How to complete this task:
Exact copies of all the records are to be output.

Records for this task:
/-- [folklore] **CONJUGATION TRANSPORT**: if the transporting 2-jets are UNIMODULAR at jet level (`secondVar L₀ L₁ L₂ = 0`, `secondVar R₀ R₁ R₂ = 0`)
then the conjugated 2-jet `L·M·R` has the `secondVar` of `M`. -/
theorem secondVar_conj_of_unimodular (L₀ L₁ L₂ M₀ M₁ M₂ R₀ R₁ R₂ : Matrix ι ι ℝ) (hL : L₀.det ≠ 0) (hM : M₀.det ≠ 0) (hR : R₀.det ≠ 0)
    (uL : secondVar L₀ L₁ L₂ = 0) (uR : secondVar R₀ R₁ R₂ = 0) :
    secondVar (L₀ * (M₀ * R₀)) (L₁ * (M₀ * R₀) + L₀ * (M₁ * R₀ + M₀ * R₁))
        (L₂ * (M₀ * R₀) + L₁ * (M₁ * R₀ + M₀ * R₁) + (L₁ * (M₁ * R₀ + M₀ * R₁) + L₀ * (M₂ * R₀ + M₁ * R₁ + (M₁ * R₁ + M₀ * R₂))))
      = secondVar M₀ M₁ M₂ := by
  rw [secondVar_mul₃ L₀ L₁ L₂ M₀ M₁ M₂ R₀ R₁ R₂ hL hM hR, uL, uR, zero_add, add_zero]

end Product

/-! ## §2 The transports: transpose, block-diagonal sums, and the conjugation of a doubly bordered matrix -/

section Transport

variable {ν κ ρ : Type*} [Fintype ν] [Fintype κ] [Fintype ρ] [DecidableEq ν] [DecidableEq κ] [DecidableEq ρ]

omit [Fintype κ] [Fintype ρ] [DecidableEq κ] [DecidableEq ρ] in
/-- [folklore] **`secondVar` IS TRANSPOSE-INVARIANT** (`log|det Aᵀ| = log|det A|`). -/
theorem secondVar_transpose (A₀ A₁ A₂ : Matrix ν ν ℝ) : secondVar A₀ᵀ A₁ᵀ A₂ᵀ = secondVar A₀ A₁ A₂ := by
  unfold secondVar
  rw [← Matrix.transpose_nonsing_inv, ← Matrix.transpose_mul, Matrix.trace_transpose, ← Matrix.transpose_mul, ← Matrix.transpose_mul,
    Matrix.trace_transpose, Matrix.trace_mul_comm A₂]
  congr 1
  -- `tr(A₁A₀⁻¹A₁A₀⁻¹) = tr(A₀⁻¹A₁A₀⁻¹A₁)`
  rw [Matrix.mul_assoc, Matrix.trace_mul_comm, ← Matrix.mul_assoc, Matrix.mul_assoc]

omit [DecidableEq ν] [DecidableEq κ] [Fintype ρ] [DecidableEq ρ] in
/-- [folklore] the derivative of a block-diagonal curve `diag(A(u), D(u))` is `diag(A′, D′)`. -/
theorem hasDerivAt_fromBlocks_diag {A : ℝ → ν → ν → ℝ} {D : ℝ → κ → κ → ℝ} {A' : Matrix ν ν ℝ} {D' : Matrix κ κ ℝ} {t : ℝ}
    (hA : HasDerivAt A (Matrix.of.symm A') t) (hD : HasDerivAt D (Matrix.of.symm D') t) :
    HasDerivAt (fun u => Matrix.of.symm (fromBlocks (Matrix.of (A u)) (0 : Matrix ν κ ℝ) (0 : Matrix κ ν ℝ) (Matrix.of (D u))))
      (Matrix.of.symm (fromBlocks A' (0 : Matrix ν κ ℝ) (0 : Matrix κ ν ℝ) D')) t := by
  refine hasDerivAt_pi.2 fun a => hasDerivAt_pi.2 fun b => ?_
  rcases a with i | m <;> rcases b with j | m'
  · simp only [Matrix.of_symm_apply, Matrix.fromBlocks_apply₁₁, Matrix.of_apply]
    exact (hasDerivAt_pi.1 ((hasDerivAt_pi.1 hA) i)) j
  · simp only [Matrix.of_symm_apply, Matrix.fromBlocks_apply₁₂, Matrix.zero_apply]
    exact hasDerivAt_const _ _
  · simp only [Matrix.of_symm_apply, Matrix.fromBlocks_apply₂₁, Matrix.zero_apply]
    exact hasDerivAt_const _ _
  · simp only [Matrix.of_symm_apply, Matrix.fromBlocks_apply₂₂, Matrix.of_apply]
    exact (hasDerivAt_pi.1 ((hasDerivAt_pi.1 hD) m)) m'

Task response:
/-- [folklore] **CONJUGATION TRANSPORT**: if the transporting 2-jets are UNIMODULAR at jet level (`secondVar L₀ L₁ L₂ = 0`, `secondVar R₀ R₁ R₂ = 0`)
then the conjugated 2-jet `L·M·R` has the `secondVar` of `M`. -/
theorem secondVar_conj_of_unimodular (L₀ L₁ L₂ M₀ M₁ M₂ R₀ R₁ R₂ : Matrix ι ι ℝ) (hL : L₀.det ≠ 0) (hM : M₀.det ≠ 0) (hR : R₀.det ≠ 0)
    (uL : secondVar L₀ L₁ L₂ = 0) (uR : secondVar R₀ R₁ R₂ = 0) :
    secondVar (L₀ * (M₀ * R₀)) (L₁ * (M₀ * R₀) + L₀ * (M₁ * R₀ + M₀ * R₁))
        (L₂ * (M₀ * R₀) + L₁ * (M₁ * R₀ + M₀ * R₁) + (L₁ * (M₁ * R₀ + M₀ * R₁) + L₀ * (M₂ * R₀ + M₁ * R₁ + (M₁ * R₁ + M₀ * R₂))))
      = secondVar M₀ M₁ M₂ := by
  rw [secondVar_mul₃ L₀ L₁ L₂ M₀ M₁ M₂ R₀ R₁ R₂ hL hM hR, uL, uR, zero_add, add_zero]

end Product

/-! ## §2 The transports: transpose, block-diagonal sums, and the conjugation of a doubly bordered matrix -/

section Transport

variable {ν κ ρ : Type*} [Fintype ν] [Fintype κ] [Fintype ρ] [DecidableEq ν] [DecidableEq κ] [DecidableEq ρ]

omit [Fintype κ] [Fintype ρ] [DecidableEq κ] [DecidableEq ρ] in
/-- [folklore] **`secondVar` IS TRANSPOSE-INVARIANT** (`log|det Aᵀ| = log|det A|`). -/
theorem secondVar_transpose (A₀ A₁ A₂ : Matrix ν ν ℝ) : secondVar A₀ᵀ A₁ᵀ A₂ᵀ = secondVar A₀ A₁ A₂ := by
  unfold secondVar
  rw [← Matrix.transpose_nonsing_inv, ← Matrix.transpose_mul, Matrix.trace_transpose, ← Matrix.transpose_mul, ← Matrix.transpose_mul,
    Matrix.trace_transpose, Matrix.trace_mul_comm A₂]
  congr 1
  -- `tr(A₁A₀⁻¹A₁A₀⁻¹) = tr(A₀⁻¹A₁A₀⁻¹A₁)`
  rw [Matrix.mul_assoc, Matrix.trace_mul_comm, ← Matrix.mul_assoc, Matrix.mul_assoc]

omit [DecidableEq ν] [DecidableEq κ] [Fintype ρ] [DecidableEq ρ] in
/-- [folklore] the derivative of a block-diagonal curve `diag(A(u), D(u))` is `diag(A′, D′)`. -/
theorem hasDerivAt_fromBlocks_diag {A : ℝ → ν → ν → ℝ} {D : ℝ → κ → κ → ℝ} {A' : Matrix ν ν ℝ} {D' : Matrix κ κ ℝ} {t : ℝ}
    (hA : HasDerivAt A (Matrix.of.symm A') t) (hD : HasDerivAt D (Matrix.of.symm D') t) :
    HasDerivAt (fun u => Matrix.of.symm (fromBlocks (Matrix.of (A u)) (0 : Matrix ν κ ℝ) (0 : Matrix κ ν ℝ) (Matrix.of (D u))))
      (Matrix.of.symm (fromBlocks A' (0 : Matrix ν κ ℝ) (0 : Matrix κ ν ℝ) D')) t := by
  refine hasDerivAt_pi.2 fun a => hasDerivAt_pi.2 fun b => ?_
  rcases a with i | m <;> rcases b with j | m'
  · simp only [Matrix.of_symm_apply, Matrix.fromBlocks_apply₁₁, Matrix.of_apply]
    exact (hasDerivAt_pi.1 ((hasDerivAt_pi.1 hA) i)) j
  · simp only [Matrix.of_symm_apply, Matrix.fromBlocks_apply₁₂, Matrix.zero_apply]
    exact hasDerivAt_const _ _
  · simp only [Matrix.of_symm_apply, Matrix.fromBlocks_apply₂₁, Matrix.zero_apply]
    exact hasDerivAt_const _ _
  · simp only [Matrix.of_symm_apply, Matrix.fromBlocks_apply₂₂, Matrix.of_apply]
    exact (hasDerivAt_pi.1 ((hasDerivAt_pi.1 hD) m)) m'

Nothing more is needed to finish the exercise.